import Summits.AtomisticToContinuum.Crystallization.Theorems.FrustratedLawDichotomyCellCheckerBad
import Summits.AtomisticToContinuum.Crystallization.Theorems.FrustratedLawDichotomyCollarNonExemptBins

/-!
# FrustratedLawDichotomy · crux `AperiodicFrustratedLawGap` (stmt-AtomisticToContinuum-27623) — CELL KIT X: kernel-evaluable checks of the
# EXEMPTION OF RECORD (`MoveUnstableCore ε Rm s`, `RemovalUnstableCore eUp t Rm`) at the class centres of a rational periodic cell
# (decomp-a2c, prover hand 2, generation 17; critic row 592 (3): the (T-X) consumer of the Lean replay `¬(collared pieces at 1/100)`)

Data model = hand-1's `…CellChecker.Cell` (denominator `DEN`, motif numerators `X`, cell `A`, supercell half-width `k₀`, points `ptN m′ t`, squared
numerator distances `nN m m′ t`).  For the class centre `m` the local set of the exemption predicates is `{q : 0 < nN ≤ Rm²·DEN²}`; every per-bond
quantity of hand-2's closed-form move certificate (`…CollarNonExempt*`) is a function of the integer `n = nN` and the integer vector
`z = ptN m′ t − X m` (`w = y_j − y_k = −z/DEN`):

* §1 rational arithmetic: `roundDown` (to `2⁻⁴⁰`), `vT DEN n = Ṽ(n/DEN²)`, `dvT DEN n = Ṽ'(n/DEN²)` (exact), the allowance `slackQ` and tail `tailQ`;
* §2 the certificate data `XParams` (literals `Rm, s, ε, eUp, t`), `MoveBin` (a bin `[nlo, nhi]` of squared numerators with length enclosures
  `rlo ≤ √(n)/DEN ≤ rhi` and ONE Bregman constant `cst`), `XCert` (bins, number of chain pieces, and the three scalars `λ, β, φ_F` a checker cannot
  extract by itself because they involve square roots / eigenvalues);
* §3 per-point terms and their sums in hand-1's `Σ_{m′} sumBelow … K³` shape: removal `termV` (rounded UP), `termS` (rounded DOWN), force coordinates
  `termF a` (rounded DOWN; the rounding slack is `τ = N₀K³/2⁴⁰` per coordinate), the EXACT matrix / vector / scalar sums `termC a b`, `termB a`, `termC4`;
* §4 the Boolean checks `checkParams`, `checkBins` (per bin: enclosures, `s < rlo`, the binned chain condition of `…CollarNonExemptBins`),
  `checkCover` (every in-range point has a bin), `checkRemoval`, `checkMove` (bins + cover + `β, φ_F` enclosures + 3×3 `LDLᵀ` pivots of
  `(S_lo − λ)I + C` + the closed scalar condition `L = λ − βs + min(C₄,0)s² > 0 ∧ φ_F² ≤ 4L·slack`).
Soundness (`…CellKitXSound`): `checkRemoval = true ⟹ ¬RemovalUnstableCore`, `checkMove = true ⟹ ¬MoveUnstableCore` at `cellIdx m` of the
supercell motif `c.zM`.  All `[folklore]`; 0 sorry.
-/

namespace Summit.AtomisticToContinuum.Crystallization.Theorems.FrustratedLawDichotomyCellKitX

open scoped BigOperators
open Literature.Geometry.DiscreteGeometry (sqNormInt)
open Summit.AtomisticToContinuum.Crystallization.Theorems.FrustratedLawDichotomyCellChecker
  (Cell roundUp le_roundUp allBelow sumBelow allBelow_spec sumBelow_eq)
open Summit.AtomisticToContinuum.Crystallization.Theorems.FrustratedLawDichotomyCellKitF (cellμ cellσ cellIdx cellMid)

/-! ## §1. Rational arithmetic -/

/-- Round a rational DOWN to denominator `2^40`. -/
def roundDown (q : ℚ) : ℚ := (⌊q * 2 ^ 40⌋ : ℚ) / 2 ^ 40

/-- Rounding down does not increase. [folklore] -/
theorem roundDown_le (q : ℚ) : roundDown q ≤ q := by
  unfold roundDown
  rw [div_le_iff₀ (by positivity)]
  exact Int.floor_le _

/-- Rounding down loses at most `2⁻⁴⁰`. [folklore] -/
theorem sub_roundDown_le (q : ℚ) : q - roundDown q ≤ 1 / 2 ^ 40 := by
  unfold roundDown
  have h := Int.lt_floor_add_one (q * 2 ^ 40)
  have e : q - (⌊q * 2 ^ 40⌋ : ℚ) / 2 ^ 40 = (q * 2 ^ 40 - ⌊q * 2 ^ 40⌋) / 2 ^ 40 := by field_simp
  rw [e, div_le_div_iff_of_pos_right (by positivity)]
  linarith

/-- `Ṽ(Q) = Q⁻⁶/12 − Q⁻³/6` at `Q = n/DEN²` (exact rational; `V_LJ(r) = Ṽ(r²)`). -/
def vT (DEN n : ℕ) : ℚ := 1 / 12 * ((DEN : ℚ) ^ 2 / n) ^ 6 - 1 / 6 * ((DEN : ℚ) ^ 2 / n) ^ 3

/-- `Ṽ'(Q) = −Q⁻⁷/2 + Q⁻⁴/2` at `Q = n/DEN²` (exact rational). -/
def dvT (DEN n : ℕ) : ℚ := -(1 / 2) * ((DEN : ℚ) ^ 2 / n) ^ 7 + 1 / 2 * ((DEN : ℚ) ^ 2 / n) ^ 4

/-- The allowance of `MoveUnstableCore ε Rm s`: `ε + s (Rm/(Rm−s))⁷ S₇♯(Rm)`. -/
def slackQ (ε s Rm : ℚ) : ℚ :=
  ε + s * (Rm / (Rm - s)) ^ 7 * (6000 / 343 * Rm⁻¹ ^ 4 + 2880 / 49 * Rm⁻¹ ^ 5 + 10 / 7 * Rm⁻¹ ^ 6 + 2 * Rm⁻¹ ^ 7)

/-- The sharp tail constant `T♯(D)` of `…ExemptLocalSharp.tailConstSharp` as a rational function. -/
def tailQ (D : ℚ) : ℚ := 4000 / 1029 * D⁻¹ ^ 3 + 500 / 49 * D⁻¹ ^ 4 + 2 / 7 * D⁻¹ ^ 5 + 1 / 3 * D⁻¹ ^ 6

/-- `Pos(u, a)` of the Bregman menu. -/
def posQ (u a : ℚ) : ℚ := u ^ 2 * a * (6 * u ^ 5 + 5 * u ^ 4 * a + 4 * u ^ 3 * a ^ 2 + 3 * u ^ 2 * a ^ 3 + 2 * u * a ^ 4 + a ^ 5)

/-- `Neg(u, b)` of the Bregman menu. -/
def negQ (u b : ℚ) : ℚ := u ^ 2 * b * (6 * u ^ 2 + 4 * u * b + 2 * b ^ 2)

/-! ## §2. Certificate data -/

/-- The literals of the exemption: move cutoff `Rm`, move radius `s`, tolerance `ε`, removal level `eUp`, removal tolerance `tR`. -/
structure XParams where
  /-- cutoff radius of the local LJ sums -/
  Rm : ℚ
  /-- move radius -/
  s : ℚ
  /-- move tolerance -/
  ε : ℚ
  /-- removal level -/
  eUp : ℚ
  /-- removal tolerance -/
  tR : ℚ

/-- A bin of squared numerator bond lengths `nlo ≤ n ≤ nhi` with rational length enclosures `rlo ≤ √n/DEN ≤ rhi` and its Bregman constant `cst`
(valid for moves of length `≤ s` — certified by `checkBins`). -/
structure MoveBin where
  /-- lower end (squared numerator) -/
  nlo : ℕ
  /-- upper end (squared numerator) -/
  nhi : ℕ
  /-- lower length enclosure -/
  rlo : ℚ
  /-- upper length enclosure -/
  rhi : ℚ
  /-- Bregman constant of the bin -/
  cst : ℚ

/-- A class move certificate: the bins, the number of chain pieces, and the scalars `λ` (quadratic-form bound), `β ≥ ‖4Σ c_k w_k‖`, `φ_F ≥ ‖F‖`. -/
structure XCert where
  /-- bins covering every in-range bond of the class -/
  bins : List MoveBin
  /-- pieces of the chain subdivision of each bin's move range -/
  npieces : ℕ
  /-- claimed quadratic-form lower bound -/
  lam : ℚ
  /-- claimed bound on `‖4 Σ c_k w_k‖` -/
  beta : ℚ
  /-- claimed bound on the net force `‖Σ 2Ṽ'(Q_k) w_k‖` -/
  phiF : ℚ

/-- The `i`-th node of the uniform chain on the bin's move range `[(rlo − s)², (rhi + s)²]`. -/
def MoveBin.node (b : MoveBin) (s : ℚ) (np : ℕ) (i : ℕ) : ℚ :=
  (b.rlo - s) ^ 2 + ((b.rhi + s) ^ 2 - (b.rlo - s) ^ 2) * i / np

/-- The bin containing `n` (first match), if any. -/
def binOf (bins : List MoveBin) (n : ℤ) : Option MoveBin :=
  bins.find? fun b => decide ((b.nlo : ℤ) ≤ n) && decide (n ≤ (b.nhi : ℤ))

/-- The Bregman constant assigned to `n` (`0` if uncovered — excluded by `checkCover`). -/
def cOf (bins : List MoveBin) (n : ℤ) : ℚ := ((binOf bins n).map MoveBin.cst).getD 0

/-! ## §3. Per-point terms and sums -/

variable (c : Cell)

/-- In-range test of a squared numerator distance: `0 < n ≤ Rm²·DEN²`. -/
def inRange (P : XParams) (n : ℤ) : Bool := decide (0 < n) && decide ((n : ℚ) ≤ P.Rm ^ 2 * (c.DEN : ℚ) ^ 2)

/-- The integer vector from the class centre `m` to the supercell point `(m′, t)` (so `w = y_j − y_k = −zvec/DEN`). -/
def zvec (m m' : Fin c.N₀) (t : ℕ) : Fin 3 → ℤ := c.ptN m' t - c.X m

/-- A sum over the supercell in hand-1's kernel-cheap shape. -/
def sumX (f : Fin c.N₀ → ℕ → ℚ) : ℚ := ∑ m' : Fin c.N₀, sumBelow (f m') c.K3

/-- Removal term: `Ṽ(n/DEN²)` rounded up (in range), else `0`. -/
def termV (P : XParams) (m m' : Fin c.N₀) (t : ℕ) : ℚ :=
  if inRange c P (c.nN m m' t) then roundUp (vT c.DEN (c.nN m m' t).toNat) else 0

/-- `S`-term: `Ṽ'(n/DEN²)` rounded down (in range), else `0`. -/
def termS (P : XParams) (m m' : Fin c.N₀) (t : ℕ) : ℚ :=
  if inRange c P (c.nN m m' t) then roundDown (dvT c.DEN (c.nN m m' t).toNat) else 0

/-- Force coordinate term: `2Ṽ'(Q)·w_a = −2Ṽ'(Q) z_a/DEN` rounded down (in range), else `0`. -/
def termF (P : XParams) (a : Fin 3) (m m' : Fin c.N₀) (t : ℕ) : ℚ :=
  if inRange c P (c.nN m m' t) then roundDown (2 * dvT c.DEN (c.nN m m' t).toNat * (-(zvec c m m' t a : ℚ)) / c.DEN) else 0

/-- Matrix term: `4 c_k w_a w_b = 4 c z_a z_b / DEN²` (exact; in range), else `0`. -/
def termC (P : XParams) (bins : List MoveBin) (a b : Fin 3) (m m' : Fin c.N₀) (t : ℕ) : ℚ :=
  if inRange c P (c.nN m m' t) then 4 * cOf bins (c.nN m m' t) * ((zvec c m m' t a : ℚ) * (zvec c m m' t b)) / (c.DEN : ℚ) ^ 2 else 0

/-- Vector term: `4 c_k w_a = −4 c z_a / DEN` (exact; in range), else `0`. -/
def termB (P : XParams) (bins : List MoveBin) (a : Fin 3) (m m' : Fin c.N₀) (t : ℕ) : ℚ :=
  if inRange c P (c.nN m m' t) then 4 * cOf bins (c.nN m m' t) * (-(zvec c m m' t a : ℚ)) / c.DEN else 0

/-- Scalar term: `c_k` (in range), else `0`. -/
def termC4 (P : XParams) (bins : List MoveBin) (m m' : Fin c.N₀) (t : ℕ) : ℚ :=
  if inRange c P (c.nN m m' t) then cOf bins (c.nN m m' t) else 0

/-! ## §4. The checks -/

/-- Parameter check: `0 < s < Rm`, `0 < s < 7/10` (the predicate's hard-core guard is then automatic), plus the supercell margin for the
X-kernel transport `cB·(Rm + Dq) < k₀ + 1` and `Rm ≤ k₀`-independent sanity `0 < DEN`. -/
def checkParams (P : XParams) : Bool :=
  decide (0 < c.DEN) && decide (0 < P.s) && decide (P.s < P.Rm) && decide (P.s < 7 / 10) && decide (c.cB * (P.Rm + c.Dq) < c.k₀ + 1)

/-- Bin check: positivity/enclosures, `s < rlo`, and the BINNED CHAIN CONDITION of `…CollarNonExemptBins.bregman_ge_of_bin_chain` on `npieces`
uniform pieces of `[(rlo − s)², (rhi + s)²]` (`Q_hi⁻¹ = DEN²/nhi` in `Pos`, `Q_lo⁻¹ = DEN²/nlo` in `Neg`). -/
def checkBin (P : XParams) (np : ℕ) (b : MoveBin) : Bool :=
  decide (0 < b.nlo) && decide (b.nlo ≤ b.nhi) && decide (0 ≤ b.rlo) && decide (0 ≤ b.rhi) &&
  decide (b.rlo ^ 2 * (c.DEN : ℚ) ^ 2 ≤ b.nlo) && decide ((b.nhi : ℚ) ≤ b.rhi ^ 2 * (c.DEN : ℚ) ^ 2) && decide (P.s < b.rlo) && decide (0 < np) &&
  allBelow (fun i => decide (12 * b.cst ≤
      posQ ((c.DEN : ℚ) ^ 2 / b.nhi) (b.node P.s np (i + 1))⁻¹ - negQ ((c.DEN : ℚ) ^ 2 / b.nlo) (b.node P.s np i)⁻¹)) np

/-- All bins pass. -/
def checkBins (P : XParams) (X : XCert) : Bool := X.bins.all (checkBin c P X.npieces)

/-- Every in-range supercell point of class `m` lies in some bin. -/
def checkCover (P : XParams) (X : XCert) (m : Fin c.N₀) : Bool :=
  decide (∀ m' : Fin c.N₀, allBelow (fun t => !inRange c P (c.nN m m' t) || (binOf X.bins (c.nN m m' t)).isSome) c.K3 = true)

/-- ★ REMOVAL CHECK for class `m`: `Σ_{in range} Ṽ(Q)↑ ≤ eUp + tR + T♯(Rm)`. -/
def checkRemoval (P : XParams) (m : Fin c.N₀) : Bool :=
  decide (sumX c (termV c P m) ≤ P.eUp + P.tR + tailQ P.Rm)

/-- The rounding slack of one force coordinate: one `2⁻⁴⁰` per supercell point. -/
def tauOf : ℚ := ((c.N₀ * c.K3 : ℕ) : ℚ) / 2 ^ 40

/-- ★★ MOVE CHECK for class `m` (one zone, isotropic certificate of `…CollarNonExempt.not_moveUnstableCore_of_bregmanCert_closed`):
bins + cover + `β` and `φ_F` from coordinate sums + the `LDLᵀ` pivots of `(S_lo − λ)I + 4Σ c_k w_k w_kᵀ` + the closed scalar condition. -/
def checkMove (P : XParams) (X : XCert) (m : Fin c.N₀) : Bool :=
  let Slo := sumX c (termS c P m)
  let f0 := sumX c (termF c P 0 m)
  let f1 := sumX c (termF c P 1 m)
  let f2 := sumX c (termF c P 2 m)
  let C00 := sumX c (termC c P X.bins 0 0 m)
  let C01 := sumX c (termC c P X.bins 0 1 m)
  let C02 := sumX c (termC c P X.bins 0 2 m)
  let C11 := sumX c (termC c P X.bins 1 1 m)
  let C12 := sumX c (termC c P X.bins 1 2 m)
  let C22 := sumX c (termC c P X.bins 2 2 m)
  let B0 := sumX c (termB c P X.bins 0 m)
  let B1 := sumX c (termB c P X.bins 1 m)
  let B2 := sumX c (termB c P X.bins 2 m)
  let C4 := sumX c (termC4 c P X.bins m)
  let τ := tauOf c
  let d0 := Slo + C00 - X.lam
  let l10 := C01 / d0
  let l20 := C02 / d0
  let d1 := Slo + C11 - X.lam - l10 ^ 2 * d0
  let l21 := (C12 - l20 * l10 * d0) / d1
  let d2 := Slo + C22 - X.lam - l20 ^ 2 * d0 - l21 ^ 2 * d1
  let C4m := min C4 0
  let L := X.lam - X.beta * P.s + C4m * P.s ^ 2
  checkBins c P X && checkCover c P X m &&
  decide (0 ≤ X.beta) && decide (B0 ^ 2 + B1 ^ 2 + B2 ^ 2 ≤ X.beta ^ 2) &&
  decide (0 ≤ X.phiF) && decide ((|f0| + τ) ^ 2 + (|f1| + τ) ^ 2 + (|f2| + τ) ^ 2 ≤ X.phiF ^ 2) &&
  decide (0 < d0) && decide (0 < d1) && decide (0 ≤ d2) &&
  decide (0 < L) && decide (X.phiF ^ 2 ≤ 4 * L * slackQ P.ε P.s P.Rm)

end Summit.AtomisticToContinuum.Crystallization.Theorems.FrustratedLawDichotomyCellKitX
★ ★ ★ ★ ★
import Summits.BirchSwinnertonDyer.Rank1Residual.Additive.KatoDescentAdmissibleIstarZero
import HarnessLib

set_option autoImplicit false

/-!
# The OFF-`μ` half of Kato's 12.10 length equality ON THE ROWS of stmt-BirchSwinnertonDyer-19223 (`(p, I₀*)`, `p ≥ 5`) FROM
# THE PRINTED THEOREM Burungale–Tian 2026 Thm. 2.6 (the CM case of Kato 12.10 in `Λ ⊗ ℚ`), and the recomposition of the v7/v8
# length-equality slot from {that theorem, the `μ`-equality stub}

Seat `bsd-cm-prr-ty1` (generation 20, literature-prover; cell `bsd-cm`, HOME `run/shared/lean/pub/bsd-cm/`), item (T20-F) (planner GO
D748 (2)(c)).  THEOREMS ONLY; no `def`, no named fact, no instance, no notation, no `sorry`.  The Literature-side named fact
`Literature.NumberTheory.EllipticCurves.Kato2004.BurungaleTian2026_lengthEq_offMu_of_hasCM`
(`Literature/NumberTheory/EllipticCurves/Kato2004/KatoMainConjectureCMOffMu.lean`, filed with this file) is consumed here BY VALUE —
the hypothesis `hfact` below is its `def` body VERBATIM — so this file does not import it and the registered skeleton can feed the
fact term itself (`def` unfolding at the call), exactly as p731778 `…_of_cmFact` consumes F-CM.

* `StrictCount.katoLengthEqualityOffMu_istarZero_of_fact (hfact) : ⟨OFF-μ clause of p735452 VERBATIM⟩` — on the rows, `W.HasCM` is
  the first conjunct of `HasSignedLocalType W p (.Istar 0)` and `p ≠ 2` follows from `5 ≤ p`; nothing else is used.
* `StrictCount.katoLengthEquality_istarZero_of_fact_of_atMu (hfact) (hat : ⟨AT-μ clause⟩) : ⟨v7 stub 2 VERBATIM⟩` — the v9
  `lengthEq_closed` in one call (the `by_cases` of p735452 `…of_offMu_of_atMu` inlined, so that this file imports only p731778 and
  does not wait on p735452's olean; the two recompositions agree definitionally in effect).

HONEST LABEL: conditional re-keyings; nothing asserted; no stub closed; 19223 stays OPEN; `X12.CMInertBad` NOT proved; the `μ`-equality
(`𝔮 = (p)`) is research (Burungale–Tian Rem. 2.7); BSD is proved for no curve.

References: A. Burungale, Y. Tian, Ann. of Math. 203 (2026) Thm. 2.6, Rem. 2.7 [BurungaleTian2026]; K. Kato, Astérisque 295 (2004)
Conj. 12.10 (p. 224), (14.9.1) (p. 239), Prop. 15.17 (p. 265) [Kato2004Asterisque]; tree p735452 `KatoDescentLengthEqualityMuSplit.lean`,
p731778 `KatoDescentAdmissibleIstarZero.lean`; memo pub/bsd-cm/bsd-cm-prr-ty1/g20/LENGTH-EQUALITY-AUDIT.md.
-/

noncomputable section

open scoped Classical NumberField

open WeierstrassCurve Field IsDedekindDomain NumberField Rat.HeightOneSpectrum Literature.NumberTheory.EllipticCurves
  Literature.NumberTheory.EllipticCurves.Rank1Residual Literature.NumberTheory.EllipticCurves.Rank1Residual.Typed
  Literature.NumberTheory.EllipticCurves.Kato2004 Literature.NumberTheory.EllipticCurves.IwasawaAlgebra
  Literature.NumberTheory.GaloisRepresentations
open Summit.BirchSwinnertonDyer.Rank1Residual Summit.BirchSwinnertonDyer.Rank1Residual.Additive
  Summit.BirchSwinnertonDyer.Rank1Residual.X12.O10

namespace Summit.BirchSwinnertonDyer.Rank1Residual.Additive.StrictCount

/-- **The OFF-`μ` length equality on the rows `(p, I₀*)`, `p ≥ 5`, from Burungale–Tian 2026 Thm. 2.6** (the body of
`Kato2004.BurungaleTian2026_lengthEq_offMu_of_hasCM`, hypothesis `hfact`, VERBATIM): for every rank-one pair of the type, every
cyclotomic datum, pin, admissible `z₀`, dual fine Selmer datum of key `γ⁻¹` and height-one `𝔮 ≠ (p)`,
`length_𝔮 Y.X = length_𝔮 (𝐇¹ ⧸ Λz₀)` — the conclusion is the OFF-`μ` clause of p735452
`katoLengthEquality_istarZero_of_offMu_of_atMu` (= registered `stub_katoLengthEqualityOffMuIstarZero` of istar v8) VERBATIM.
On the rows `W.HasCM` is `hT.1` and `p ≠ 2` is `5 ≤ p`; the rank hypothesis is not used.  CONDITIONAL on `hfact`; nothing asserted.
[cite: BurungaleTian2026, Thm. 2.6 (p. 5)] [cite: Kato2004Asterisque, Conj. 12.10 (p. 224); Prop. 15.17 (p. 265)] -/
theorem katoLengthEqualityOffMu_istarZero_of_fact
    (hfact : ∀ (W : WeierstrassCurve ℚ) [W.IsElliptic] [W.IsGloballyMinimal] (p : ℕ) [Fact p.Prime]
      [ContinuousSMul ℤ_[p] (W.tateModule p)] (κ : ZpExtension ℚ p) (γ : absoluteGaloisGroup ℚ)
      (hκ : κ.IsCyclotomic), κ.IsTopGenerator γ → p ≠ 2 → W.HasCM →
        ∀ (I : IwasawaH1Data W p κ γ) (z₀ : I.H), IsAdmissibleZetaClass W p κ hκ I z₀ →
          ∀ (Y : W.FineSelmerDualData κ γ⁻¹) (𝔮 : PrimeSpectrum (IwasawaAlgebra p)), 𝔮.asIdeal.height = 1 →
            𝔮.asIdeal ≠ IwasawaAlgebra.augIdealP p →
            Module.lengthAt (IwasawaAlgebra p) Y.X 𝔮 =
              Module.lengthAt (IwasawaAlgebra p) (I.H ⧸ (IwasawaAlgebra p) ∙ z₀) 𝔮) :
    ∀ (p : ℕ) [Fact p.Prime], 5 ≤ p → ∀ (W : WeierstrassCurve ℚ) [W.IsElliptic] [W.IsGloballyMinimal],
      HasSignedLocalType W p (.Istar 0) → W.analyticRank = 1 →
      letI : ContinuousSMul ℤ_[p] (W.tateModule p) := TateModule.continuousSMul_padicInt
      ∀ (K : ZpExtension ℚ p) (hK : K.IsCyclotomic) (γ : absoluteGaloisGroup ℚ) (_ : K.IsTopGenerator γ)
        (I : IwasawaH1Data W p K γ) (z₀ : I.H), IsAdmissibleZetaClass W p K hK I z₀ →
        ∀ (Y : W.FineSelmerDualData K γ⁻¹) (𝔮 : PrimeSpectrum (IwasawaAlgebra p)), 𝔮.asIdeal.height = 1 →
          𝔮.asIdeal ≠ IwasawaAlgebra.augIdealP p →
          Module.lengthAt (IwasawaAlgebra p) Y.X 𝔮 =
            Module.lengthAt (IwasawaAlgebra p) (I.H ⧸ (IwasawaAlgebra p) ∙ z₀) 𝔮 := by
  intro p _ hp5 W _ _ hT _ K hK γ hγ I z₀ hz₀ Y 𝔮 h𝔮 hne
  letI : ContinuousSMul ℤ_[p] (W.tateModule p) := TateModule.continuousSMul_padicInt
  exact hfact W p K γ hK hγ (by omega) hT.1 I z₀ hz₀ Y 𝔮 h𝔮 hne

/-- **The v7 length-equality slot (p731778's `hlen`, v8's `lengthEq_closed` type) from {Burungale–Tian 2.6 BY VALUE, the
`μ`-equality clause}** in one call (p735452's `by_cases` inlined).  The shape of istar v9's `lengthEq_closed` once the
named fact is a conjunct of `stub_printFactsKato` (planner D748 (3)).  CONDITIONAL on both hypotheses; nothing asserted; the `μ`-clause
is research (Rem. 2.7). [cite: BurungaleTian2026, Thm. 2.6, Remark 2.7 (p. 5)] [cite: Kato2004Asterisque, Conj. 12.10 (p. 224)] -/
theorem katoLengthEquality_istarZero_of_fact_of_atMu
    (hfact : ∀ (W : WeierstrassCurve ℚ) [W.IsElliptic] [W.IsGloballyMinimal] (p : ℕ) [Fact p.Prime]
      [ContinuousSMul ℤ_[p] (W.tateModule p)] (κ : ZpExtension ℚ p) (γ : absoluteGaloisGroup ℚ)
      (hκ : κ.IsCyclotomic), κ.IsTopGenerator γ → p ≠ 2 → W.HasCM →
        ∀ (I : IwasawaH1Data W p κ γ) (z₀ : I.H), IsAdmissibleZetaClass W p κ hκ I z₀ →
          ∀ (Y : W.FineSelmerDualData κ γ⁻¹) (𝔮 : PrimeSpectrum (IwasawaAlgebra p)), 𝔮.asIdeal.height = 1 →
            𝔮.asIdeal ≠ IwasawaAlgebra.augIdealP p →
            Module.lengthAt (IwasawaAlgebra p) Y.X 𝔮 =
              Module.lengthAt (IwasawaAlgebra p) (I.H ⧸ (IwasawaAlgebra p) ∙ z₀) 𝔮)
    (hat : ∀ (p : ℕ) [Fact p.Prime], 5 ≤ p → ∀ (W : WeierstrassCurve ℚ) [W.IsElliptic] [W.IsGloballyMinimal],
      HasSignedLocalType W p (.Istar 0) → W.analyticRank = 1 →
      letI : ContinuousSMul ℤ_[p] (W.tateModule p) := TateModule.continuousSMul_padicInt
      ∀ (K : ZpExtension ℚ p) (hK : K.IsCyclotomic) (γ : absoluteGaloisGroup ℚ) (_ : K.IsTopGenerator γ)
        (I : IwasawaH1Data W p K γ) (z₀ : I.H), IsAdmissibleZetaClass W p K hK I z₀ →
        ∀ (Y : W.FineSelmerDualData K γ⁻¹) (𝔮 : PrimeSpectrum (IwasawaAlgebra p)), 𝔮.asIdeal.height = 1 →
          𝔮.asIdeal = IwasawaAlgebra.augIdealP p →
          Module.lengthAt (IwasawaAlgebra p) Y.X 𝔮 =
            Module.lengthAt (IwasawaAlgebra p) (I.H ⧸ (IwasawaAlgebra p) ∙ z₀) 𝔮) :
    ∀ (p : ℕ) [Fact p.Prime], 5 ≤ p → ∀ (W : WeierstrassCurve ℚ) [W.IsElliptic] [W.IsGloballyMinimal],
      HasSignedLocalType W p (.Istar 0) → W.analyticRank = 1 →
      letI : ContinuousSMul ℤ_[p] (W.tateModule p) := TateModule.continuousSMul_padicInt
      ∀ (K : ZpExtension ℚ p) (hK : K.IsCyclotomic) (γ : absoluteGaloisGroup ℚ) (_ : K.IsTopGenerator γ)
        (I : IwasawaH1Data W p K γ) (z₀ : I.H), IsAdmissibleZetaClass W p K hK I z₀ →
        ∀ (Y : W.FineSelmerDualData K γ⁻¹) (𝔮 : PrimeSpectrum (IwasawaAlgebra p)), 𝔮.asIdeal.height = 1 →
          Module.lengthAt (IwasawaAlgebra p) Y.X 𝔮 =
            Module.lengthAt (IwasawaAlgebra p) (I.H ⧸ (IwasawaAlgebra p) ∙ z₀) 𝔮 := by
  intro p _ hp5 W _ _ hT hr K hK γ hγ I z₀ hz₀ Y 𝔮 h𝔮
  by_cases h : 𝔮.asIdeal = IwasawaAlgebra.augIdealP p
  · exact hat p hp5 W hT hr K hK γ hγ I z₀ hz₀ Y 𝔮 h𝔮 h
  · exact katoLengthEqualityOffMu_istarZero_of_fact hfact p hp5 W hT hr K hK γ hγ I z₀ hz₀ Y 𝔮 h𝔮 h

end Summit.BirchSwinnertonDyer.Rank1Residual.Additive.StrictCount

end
★ ★ ★ ★ ★
(Description of the task):
Output each line of the listing in which the string "bound" is found.

(Exercise output):
/-- A class move certificate: the bins, the number of chain pieces, and the scalars `λ` (quadratic-form bound), `β ≥ ‖4Σ c_k w_k‖`, `φ_F ≥ ‖F‖`. -/
  /-- claimed quadratic-form lower bound -/
  /-- claimed bound on `‖4 Σ c_k w_k‖` -/
  /-- claimed bound on the net force `‖Σ 2Ṽ'(Q_k) w_k‖` -/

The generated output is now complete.